Task to complete
Once the line containing "(Φ₀ : AddSubgroup" is found in the records below, return it and each following line exactly, up to and including the line containing "W.HasGoodReductionAt v) →", and nothing else.

Material provided
import Summits.BirchSwinnertonDyer.Rank1Residual.X2.ResidualDevissageGoodOrdinary
import Summits.BirchSwinnertonDyer.Rank1Residual.X2.GreenbergVatsalCaseOne
import Literature.NumberTheory.EllipticCurves.GreenbergVatsal2000.ResidualLifting
import Literature.NumberTheory.EllipticCurves.Greenberg1999.MuInvariantParity
import HarnessLib

/-!
# Greenberg–Vatsal Thm. (1.3) IN ITS PRINTED SETTING (good ordinary Eisenstein prime), CASE 1:
# the ASSEMBLY `(16) + Thm. (3.11)/(28)/p. 43 + (9) ⟹ μ(L_p(E)) = 0 ∧ λ(L_p(E)) = λ(X(E/ℚ_∞))`
# for a rational line RAMIFIED at `p` and EVEN (cell `b2b-bsdres`, unit `b2b-bsdres-eisenstein-p2`,
# gen 20; X2-GAP §24.6 3(i) / §25)

HONEST FRAMING (run/shared/lean/b2b/bsd-rank1-residual/, verbatim in every file): the goal of the
cell is to DELETE the COMBINATION-SHAPED residual classes of the Birch–Swinnerton-Dyer formula for
ALL analytic-rank `≤ 1` elliptic curves over `ℚ` — "full BSD formula for every rank `≤ 1` curve in
class `C`" assembled STRICTLY from published theorems — so that the rank-`≤ 1` remainder becomes
exactly the CONSTRUCTION-SHAPED classes, which are TYPED (missing-input `Prop`s), NOT attempted.
This is not "finishing BSD". Research route; NO CLAIM BEYOND STATED CLASSES; nothing here changes
a label (X1's GV-parity cells are COVERED by the PRINTED GV Thm. (1.3) = the registered fact
`GreenbergVatsal2000.thm13_charIdeal_eq_of_gvPar`; this file is a step of the kernel RE-DERIVATION
of that printed theorem from GV's numbered §2/§3 statements — a cross-check of the X2a chain
(flag `GV00-mult-asserted`) in the paper's own setting; it books nothing). THEOREMS ONLY (no `def`,
no named fact, no `sorry`); the analytic input enters as a DISPLAYED HYPOTHESIS `hAn` whose type is
word for word the body of the Literature reading-fact
`GreenbergVatsal2000.nonPrimitive_unitContent_and_lambda_eq_residual_of_lineRamifiedEven_goodOrd`
(GV Thm. (3.11) + (28) + p. 43, good ordinary case; proposal p253710).

WHAT. Gen 17 (`X2/GreenbergVatsalAnalyticTransfer`, `X2/GreenbergVatsalCaseOne`) assembled GV's
proof of Thm. (1.3) at a MULTIPLICATIVE prime: (A) display (16) `E`-side
`#H¹(ℚ_Σ/ℚ_∞, Φ₀)·#S^{Σ₀}_{E[p]/Φ₀}(ℚ_∞) = p^{λ(X)+Σδ+e}` (kernel, gen 16) + (C) the printed analytic
statement on `b·∏𝒫` + (D) display (9) (kernel, gen 17) ⟹ `μ(b) = 0 ∧ ord_T(b mod p) =
ord_T(T^e·f_E mod p)`. The cancellation core
`GreenbergVatsalAnalyticTransferCore.unitContent_and_order_eq_of_order_nonPrimitive_eq` is
reduction-type free (parameter `e`). Gen 19 supplied (A) at a GOOD ORDINARY prime
(`ResidualDevissageGoodOrdinary.natCard_line_mul_quotSelmer_eq_of_goodOrd`, `e = 0`, from A115,
A116, GV p. 26 and the lifting property). THIS FILE runs the assembly with `e = 0` at a good
ordinary prime:

* §1 `unitContent_and_order_eq_of_card_eq_of_goodOrd` — (A)+(C)+(D) ⟹ `HasUnitContent b ∧
  ord_T(b mod p) = ord_T(f_E mod p)` for any generator `f_E` of `char_Λ X`, `μ(X) = 0`;
* §2 **`caseOne_clause_goodOrd`** — for `E/ℚ` globally minimal, `p` odd GOOD ORDINARY, `Φ₀` a
  rational line RAMIFIED at `p` and EVEN, `κ` cyclotomic with generator `γ`, `f` the newform,
  `ϖ·Ω_E = Ω⁺_f`, a dual datum `D` with `char_Λ X = (f_E)`: EVERY `b ∈ Λ` with
  `ι b = ϖ · padicLFunction f (unitRoot W p)` (the Néron-normalised Mazur–Swinnerton-Dyer function,
  GV (3)) has unit content and `ord_T(b mod p) = ord_T(f_E mod p)` — i.e. `μ^{anal}_E = 0` and
  `λ^{anal}_E = λ^{alg}_E` (with `μ^{alg}_E = 0`: Greenberg 1999 Prop. 5.10, `hG`), GV Thm. (1.3)'s
  conclusion in CASE 1 — from the registered facts `hGV` (GV p. 26 / Greenberg Props. 2.2–2.4,
  p221999), `hA` (A115), `hB` (A116), `hG` (Prop. 5.10), `hLiftF` (GV p. 28/30 lifting, A195 =
  `residualEpsilon_surjOn_of_lineRamifiedEven`, consumed DEFINITIONALLY through the Literature twin
  vocabulary) and the displayed analytic hypothesis `hAn`.

References: [GreenbergVatsal2000] Thm. (1.3); §1 (3), (8)–(9); §2 (16), pp. 26–30; §3 Thm. (3.11),
(28), p. 43; [GreenbergLNM1716] Prop. 5.10; HOME/b2b-bsdres-eisenstein-p2/X2-GAP.md §22, §24–§25.
-/

set_option autoImplicit false

noncomputable section

open scoped Classical AddSubgroup MatrixGroups ModularForm

open PowerSeries NumberField IsDedekindDomain Field WeierstrassCurve CongruenceSubgroup
  Literature.NumberTheory.EllipticCurves Literature.NumberTheory.EllipticCurves.GreenbergVatsal2000
  Literature.NumberTheory.EllipticCurves.ModularForms
  Literature.NumberTheory.EllipticCurves.Rank1Residual
  Summit.BirchSwinnertonDyer.Rank1Residual.X2.EulerFactorAlgebra
  Summit.BirchSwinnertonDyer.Rank1Residual.X2.EulerFactorInvariants
  Summit.BirchSwinnertonDyer.Rank1Residual.X2.GreenbergVatsalAnalyticTransferCore
  Summit.BirchSwinnertonDyer.Rank1Residual.X2.ResidualDevissageGoodOrdinary

namespace Summit.BirchSwinnertonDyer.Rank1Residual.X2.GreenbergVatsalCaseOneGoodOrdinary

/-! ## §1. (A)+(C)+(D) at a good ordinary prime (`e = 0`) -/

section Assembly

variable (W : WeierstrassCurve ℚ) [W.IsGloballyMinimal] [W.IsElliptic] (p : ℕ) [hp : Fact p.Prime]
  (κ : ZpExtension ℚ p) {γ : absoluteGaloisGroup ℚ} (S₀ : Finset (HeightOneSpectrum (𝓞 ℚ)))
  {Φ₀ : AddSubgroup (W.geomTorsion (p : ℤ))} (hΦ : IsRationalLine W p Φ₀)

/-- **GOOD ORDINARY odd `p`, GV case 1 — the `λ`/`μ^{anal}` clause from ONE displayed analytic
hypothesis.** Inputs: the registered algebraic facts `hGV` (GV p. 26 `im κ_𝔭 ⊇ L_𝔭`, p221999),
`hA` (A115, GV (6)–(7)), `hB` (A116, GV Prop. 2.5 divisibility); `κ` cyclotomic with topological
generator `γ`; `Σ₀ ∌ p` finite with every bad prime inside; a dual datum `D` of `Sel_{p^∞}(E/ℚ_∞)`
with `X` f.g. torsion and `μ(X) = 0`; the rational line `Φ₀` ramified at `p` and even; the lifting
property `hlift` (`H²(ℚ_Σ/ℚ_∞, Φ) = 0`, GV p. 30); and the analytic statement (C) for the
NON-PRIMITIVE element `b·∏_{ℓ∈Σ₀}𝒫_ℓ` (`= ϖ·L_{Σ₀}(E/ℚ,T)` under `ι`): unit content and
`p^{ord_T} = #H¹(ℚ_Σ/ℚ_∞, Φ₀)·#S^{Σ₀}_{E[p]/Φ₀}(ℚ_∞)`. Output: `b` has unit content and
`ord_T(b mod p) = ord_T(f_E mod p)` for any generator `f_E` of `char_Λ X` — via gen 19's display
(16) at a good ordinary prime and gen 17's cancellation core with `e = 0`.
[cite: GreenbergVatsal2000, §2 (16) pp. 28–30 and §3 p. 43] -/
theorem unitContent_and_order_eq_of_card_eq_of_goodOrd
    (hGV : imKummer_ge_greenbergCondition_at_p) (hA : lambda_nonPrimitive_eq_add_sum_delta)
    (hB : divisible_nonPrimitiveSelmerInfty_of_mu_eq_zero)
    (hκ : κ.IsCyclotomic) (hγ : κ.IsTopGenerator γ) (hp2 : p ≠ 2)
    (hgood : W.HasGoodReductionAtPrime p) (hord : ¬ (p : ℤ) ∣ W.frobeniusTrace p)
    (hS₀ : ∀ v ∈ S₀, ((p : ℕ) : 𝓞 ℚ) ∉ v.asIdeal)
    (hS : ∀ v : HeightOneSpectrum (𝓞 ℚ), v ∉ S₀ → ((p : ℕ) : 𝓞 ℚ) ∉ v.asIdeal →
      W.HasGoodReductionAt v)
    (D : W.SelmerDualData κ γ) [Module.Finite (IwasawaAlgebra p) D.X] (hX : D.IsTorsion)
    (hμ : D.mu = 0) (hram : ¬ LineUnramifiedAt W p Φ₀) (heven : LineEven W p Φ₀)
    (hlift : ∀ s ∈ ResidualDevissageSelmer.quotSelmer κ.kerSubgroup
        (ResidualDevissageLine.lineSub Φ₀ hΦ).Quot p (↑S₀ : Set (HeightOneSpectrum (𝓞 ℚ))),
      ∃ x ∈ GreenbergVatsal2000.unramifiedOutside κ.kerSubgroup
          ↥((↥(W.geomPrimaryTorsion p))[(p : ℤ)]) p (↑S₀ : Set (HeightOneSpectrum (𝓞 ℚ))),
        ResidualDevissageSelmer.subH1 κ.kerSubgroup (ResidualDevissageLine.lineSub Φ₀ hΦ).proj
          (ResidualDevissageLine.lineSub Φ₀ hΦ).proj_smul x = s)
    {b : IwasawaAlgebra p}
    (hC : HasUnitContent (b * eulerFactorProduct W p S₀) ∧
      p ^ (PowerSeries.map (PadicInt.toZMod (p := p)) (b * eulerFactorProduct W p S₀)).order.toNat =
        Nat.card (GreenbergVatsal2000.unramifiedOutside κ.kerSubgroup
            (ResidualDevissageLine.lineSub Φ₀ hΦ).Sub p (↑S₀ : Set (HeightOneSpectrum (𝓞 ℚ)))) *
          Nat.card (ResidualDevissageSelmer.quotSelmer κ.kerSubgroup
            (ResidualDevissageLine.lineSub Φ₀ hΦ).Quot p (↑S₀ : Set (HeightOneSpectrum (𝓞 ℚ)))))
    {fE : IwasawaAlgebra p} (hchar : D.charIdeal = Ideal.span {fE}) :
    HasUnitContent b ∧
      (PowerSeries.map (PadicInt.toZMod (p := p)) b).order =
        (PowerSeries.map (PadicInt.toZMod (p := p)) fE).order := by
  have hS₀' : ∀ v ∈ S₀, Rat.HeightOneSpectrum.natGenerator v ≠ p :=
    fun v hv => natGenerator_ne_of_natCast_not_mem v (hS₀ v hv)
  have hΔ : ¬ (p : ℤ) ∣ minimalDiscriminantInt W :=
    W.not_dvd_minimalDiscriminantInt_of_hasGoodReductionAtPrime' p hgood
  obtain ⟨hbu, hC⟩ := hC
  have hA' := natCard_line_mul_quotSelmer_eq_of_goodOrd W p κ S₀ hΦ hGV hA hB hκ hγ hp2 hgood hord hΔ
    hS₀ hS D hX hμ hram heven hlift
  rw [hA'] at hC
  have hexp := pow_right_injective_prime (p := p) hC
  have hfin : (PowerSeries.map (PadicInt.toZMod (p := p)) (b * eulerFactorProduct W p S₀)).order ≠ ⊤ := by
    rw [Ne, PowerSeries.order_eq_top]
    exact (hasUnitContent_iff_map_toZMod_ne_zero _).mp hbu
  have hord' : (PowerSeries.map (PadicInt.toZMod (p := p)) (b * eulerFactorProduct W p S₀)).order =
      ((lambdaInvariant p D.X + ∑ v ∈ S₀, delta W p v + 0 : ℕ) : ℕ∞) := by
    rw [add_zero, ← hexp, ENat.coe_toNat hfin]
  have h := unitContent_and_order_eq_of_order_nonPrimitive_eq W S₀ hp2 hS₀' D hX hμ hchar 0 hbu hord'
  rwa [Nat.cast_zero, add_zero] at h

end Assembly

/-! ## §2. CASE 1 of GV Thm. (1.3) at a good ordinary prime, from registered facts + `hAn` -/

/-- **GV Thm. (1.3), CASE 1 (rational line RAMIFIED at `p` and EVEN), at a GOOD ORDINARY prime —
`μ^{anal}_E = 0` and `λ^{anal}_E = λ^{alg}_E`.** For `E/ℚ` globally minimal, `p ≠ 2` of good
ordinary reduction, `κ` cyclotomic with topological generator `γ`, `f` the newform of `E`,
`ϖ·Ω_E = Ω⁺_f`, any dual datum `D` of `Sel_{p^∞}(E/ℚ_∞)` and any generator `f_E` of `char_Λ X`:
every `b ∈ Λ` with `ι b = ϖ · padicLFunction f (unitRoot W p)` (`= L(E/ℚ,T)`, GV (3)) has unit
content and `ord_T(b mod p) = ord_T(f_E mod p)`. Inputs: registered facts `hGV` (p221999), `hA`
(A115), `hB` (A116), Greenberg 1999 Prop. 5.10 (`hG`: torsion, `μ(X) = 0`), the lifting
reading-fact `hLiftF` (GV p. 28/30, A195; consumed definitionally through the Literature twin
vocabulary `residualQuotSelmer`/`residualTorsionH1`/`residualEpsilon`), and the DISPLAYED analytic
hypothesis `hAn` = the body of
`GreenbergVatsal2000.nonPrimitive_unitContent_and_lambda_eq_residual_of_lineRamifiedEven_goodOrd`
(GV Thm. (3.11) + (28) + p. 43 in the printed good ordinary case). `Σ₀ :=` the bad places `∤ p`
(`GreenbergVatsalCaseOne.exists_finset_bad_not_mem`). [cite: GreenbergVatsal2000, Thm. (1.3) (proof, p. 43) with §2 (16)]
[cite: GreenbergLNM1716, Prop. 5.10 (PDF p. 147)] -/
theorem caseOne_clause_goodOrd
    (hGV : imKummer_ge_greenbergCondition_at_p) (hA : lambda_nonPrimitive_eq_add_sum_delta)
    (hB : divisible_nonPrimitiveSelmerInfty_of_mu_eq_zero)
    (hG : Greenberg1999.prop510_isTorsion_hasUnitContent_of_gvPar)
    (hLiftF : residualEpsilon_surjOn_of_lineRamifiedEven)
    (hAn : ∀ (W : WeierstrassCurve ℚ) [W.IsGloballyMinimal] [W.IsElliptic] (p : ℕ) [Fact p.Prime]
      (κ : ZpExtension ℚ p) {N : ℕ} [NeZero N] (f : CuspForm (Gamma0 N) 2)
      (S₀ : Finset (HeightOneSpectrum (𝓞 ℚ)))
      (Φ₀ : AddSubgroup (W.geomTorsion (p : ℤ))) (hΦ : IsRationalLine W p Φ₀),
      p ≠ 2 → W.HasGoodReductionAtPrime p → ¬ (p : ℤ) ∣ W.frobeniusTrace p → κ.IsCyclotomic →
      ¬ LineUnramifiedAt W p Φ₀ → LineEven W p Φ₀ → IsNewformOf W f →
      (∀ v ∈ S₀, ((p : ℕ) : 𝓞 ℚ) ∉ v.asIdeal) →
      (∀ v : HeightOneSpectrum (𝓞 ℚ), v ∉ S₀ → ((p : ℕ) : 𝓞 ℚ) ∉ v.asIdeal →
        W.HasGoodReductionAt v) →
      ∀ (ϖ : ℚ), (ϖ : ℝ) * W.realPeriodRat = plusPeriod f →
      ∀ (b : IwasawaAlgebra p),
        iwasawaToPowerSeries p b =
          PowerSeries.C ((ϖ : ℚ) : ℚ_[p]) * padicLFunction f (unitRoot W p : ℚ_[p]) →
        HasUnitContent (b * eulerFactorProduct W p S₀) ∧
          p ^ (PowerSeries.map (PadicInt.toZMod (p := p)) (b * eulerFactorProduct W p S₀)).order.toNat =
            Nat.card (residualLineH1 W p κ S₀ Φ₀ hΦ) * Nat.card (residualQuotSelmer W p κ S₀ Φ₀ hΦ))
    (W : WeierstrassCurve ℚ) [W.IsElliptic] [W.IsGloballyMinimal] (p : ℕ) [Fact p.Prime]
    {κ : ZpExtension ℚ p} {γ : absoluteGaloisGroup ℚ} {N : ℕ} [NeZero N]
    {f : CuspForm (Gamma0 N) 2}
    (hp : p ≠ 2) (hgood : W.HasGoodReductionAtPrime p) (hord : ¬ (p : ℤ) ∣ W.frobeniusTrace p)
    {Φ₀ : AddSubgroup (W.geomTorsion (p : ℤ))} (hΦ : IsRationalLine W p Φ₀)
    (hram : ¬ LineUnramifiedAt W p Φ₀) (heven : LineEven W p Φ₀)
    (hκ : κ.IsCyclotomic) (hγ : κ.IsTopGenerator γ) (hf : IsNewformOf W f)
    (D : W.SelmerDualData κ γ) (ϖ : ℚ) (hϖ : (ϖ : ℝ) * W.realPeriodRat = plusPeriod f)
    (fE : IwasawaAlgebra p) (hchar : D.charIdeal = Ideal.span {fE}) :
    ∀ (b : IwasawaAlgebra p),
      iwasawaToPowerSeries p b =
        PowerSeries.C ((ϖ : ℚ) : ℚ_[p]) * padicLFunction f (unitRoot W p : ℚ_[p]) →
      HasUnitContent b ∧
        (PowerSeries.map (PadicInt.toZMod (p := p)) b).order =
          (PowerSeries.map (PadicInt.toZMod (p := p)) fE).order := by
  intro b hb
  -- the cell's standing data: Σ₀, finiteness, torsion, μ = 0
  obtain ⟨S₀, hS₀, hS⟩ := GreenbergVatsalCaseOne.exists_finset_bad_not_mem W p
  haveI : Module.Finite (IwasawaAlgebra p) D.X :=
    WeierstrassCurve.SelmerDualData.module_finite_of_isCyclotomic W κ hκ D hγ
  have hpar : GVPar W p := ⟨Φ₀, hΦ, Or.inl ⟨hram, heven⟩⟩
  obtain ⟨hX, g, hcharg, hug⟩ := hG.of_goodOrd W p hp hgood hord hpar hκ hγ D
  have hμ : D.mu = 0 := (mu_eq_zero_iff_hasUnitContent D hX hcharg).mpr hug
  -- the lifting (GV p. 28/30) and the analytic statement (GV §3), definitionally in gen 16's terms
  have hC := hAn W p κ f S₀ Φ₀ hΦ hp hgood hord hκ hram heven hf hS₀ hS ϖ hϖ b hb
  exact unitContent_and_order_eq_of_card_eq_of_goodOrd W p κ S₀ hΦ hGV hA hB hκ hγ hp hgood hord
    hS₀ hS D hX hμ hram heven (hLiftF W p κ S₀ Φ₀ hΦ hp hκ hram heven hS₀ hS) hC hchar

end Summit.BirchSwinnertonDyer.Rank1Residual.X2.GreenbergVatsalCaseOneGoodOrdinary

end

Output of the task
      (Φ₀ : AddSubgroup (W.geomTorsion (p : ℤ))) (hΦ : IsRationalLine W p Φ₀),
      p ≠ 2 → W.HasGoodReductionAtPrime p → ¬ (p : ℤ) ∣ W.frobeniusTrace p → κ.IsCyclotomic →
      ¬ LineUnramifiedAt W p Φ₀ → LineEven W p Φ₀ → IsNewformOf W f →
      (∀ v ∈ S₀, ((p : ℕ) : 𝓞 ℚ) ∉ v.asIdeal) →
      (∀ v : HeightOneSpectrum (𝓞 ℚ), v ∉ S₀ → ((p : ℕ) : 𝓞 ℚ) ∉ v.asIdeal →
        W.HasGoodReductionAt v) →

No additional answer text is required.